_What the task asks_
Below are lines of data; give the number of them that contain "hiter", and only that.

_Stored data_

════════════════

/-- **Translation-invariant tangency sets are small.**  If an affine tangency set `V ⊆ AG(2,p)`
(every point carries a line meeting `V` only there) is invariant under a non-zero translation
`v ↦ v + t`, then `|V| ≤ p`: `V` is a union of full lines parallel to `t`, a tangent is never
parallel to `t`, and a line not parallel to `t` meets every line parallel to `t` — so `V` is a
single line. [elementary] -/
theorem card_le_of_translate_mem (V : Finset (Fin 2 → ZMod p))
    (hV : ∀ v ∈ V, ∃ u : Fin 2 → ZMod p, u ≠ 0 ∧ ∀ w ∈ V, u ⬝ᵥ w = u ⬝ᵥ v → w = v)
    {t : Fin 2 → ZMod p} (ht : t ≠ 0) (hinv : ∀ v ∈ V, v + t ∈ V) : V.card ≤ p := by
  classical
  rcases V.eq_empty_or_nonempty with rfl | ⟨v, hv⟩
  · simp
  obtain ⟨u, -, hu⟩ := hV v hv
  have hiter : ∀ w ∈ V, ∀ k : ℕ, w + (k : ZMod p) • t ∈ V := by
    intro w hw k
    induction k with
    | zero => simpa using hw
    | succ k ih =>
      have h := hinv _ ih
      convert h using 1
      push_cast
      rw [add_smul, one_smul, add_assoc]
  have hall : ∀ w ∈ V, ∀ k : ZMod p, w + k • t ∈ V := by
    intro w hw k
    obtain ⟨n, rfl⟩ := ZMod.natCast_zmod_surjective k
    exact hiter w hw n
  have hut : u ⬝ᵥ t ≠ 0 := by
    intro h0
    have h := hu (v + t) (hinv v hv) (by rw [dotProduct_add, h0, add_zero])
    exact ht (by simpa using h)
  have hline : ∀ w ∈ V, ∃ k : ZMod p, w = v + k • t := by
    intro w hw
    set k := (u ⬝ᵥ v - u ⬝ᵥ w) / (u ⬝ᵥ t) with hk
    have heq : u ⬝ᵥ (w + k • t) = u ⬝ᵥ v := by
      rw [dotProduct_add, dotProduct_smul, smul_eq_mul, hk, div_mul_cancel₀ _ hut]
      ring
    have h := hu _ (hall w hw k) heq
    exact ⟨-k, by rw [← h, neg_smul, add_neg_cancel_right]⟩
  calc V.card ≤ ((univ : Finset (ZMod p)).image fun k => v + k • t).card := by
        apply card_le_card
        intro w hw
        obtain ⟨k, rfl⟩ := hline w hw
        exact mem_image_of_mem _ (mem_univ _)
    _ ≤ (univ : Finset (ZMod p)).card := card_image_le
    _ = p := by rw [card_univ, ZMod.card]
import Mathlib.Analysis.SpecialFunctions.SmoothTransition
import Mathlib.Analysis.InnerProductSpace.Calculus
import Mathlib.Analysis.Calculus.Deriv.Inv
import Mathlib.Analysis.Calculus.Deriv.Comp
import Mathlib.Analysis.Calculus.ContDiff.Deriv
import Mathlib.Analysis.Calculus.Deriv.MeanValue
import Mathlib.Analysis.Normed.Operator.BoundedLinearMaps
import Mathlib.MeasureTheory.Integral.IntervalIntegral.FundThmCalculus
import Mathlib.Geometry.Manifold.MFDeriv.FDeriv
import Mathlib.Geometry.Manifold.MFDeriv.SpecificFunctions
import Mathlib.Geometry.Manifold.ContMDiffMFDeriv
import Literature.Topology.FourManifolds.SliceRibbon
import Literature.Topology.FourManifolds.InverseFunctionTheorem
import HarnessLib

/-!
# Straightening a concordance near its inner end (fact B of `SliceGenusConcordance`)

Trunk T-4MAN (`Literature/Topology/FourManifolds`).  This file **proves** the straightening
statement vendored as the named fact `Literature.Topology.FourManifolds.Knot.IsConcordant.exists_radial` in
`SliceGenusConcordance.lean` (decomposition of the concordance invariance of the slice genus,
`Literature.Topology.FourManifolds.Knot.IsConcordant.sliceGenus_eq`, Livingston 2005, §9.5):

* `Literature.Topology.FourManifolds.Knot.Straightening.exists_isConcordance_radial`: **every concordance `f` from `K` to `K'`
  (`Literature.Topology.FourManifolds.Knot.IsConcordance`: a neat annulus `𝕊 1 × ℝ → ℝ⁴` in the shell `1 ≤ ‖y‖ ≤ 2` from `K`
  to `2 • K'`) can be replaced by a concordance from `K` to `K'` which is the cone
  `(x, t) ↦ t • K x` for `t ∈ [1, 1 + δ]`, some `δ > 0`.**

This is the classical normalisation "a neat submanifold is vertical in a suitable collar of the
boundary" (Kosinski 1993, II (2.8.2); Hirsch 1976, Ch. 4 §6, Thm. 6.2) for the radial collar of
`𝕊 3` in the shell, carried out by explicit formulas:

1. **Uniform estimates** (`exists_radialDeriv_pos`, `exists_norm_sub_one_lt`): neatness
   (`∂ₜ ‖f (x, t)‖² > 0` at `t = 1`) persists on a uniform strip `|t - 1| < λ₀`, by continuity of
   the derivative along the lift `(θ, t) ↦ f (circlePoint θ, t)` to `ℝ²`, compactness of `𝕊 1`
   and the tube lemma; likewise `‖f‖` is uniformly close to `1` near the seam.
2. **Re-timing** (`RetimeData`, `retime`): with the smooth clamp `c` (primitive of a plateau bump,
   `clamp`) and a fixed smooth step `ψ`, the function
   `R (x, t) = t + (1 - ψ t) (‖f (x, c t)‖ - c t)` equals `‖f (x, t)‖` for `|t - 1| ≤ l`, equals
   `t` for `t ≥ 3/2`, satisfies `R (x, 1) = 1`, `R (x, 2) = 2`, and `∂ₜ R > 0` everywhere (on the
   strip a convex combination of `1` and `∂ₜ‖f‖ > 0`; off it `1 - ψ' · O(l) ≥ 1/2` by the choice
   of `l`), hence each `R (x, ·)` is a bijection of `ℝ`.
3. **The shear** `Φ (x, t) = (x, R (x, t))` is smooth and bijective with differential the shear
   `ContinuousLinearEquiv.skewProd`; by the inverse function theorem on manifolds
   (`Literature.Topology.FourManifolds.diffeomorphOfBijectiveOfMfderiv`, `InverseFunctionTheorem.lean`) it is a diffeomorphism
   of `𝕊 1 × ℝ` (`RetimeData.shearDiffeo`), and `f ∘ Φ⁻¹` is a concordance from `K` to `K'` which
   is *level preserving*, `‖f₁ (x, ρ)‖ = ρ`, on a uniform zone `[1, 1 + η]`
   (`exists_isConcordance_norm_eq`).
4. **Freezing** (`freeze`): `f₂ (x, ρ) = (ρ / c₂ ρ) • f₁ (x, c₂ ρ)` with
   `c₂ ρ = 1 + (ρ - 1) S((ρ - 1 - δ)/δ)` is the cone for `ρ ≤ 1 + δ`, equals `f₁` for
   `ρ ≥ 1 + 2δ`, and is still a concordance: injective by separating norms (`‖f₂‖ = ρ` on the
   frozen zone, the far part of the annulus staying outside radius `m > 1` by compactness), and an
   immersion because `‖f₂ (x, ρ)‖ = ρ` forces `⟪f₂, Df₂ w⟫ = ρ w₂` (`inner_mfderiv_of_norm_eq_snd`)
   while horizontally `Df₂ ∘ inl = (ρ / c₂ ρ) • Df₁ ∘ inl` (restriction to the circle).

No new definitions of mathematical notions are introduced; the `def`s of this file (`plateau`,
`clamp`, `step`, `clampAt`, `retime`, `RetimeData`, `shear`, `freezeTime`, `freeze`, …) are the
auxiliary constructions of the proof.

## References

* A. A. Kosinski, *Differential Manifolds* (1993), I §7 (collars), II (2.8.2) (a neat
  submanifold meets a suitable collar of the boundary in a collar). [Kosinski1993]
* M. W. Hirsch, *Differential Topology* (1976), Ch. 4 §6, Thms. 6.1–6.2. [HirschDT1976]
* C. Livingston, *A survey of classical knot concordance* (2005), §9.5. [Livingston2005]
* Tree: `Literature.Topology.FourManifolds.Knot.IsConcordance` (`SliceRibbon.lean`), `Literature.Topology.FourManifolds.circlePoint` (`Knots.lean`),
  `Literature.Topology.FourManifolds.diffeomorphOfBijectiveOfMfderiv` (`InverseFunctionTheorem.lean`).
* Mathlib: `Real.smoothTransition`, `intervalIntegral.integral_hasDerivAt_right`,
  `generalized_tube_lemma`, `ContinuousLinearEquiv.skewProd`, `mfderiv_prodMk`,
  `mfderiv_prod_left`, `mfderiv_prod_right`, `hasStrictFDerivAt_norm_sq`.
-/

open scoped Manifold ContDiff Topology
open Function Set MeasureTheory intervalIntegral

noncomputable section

════════════════

_Result_
2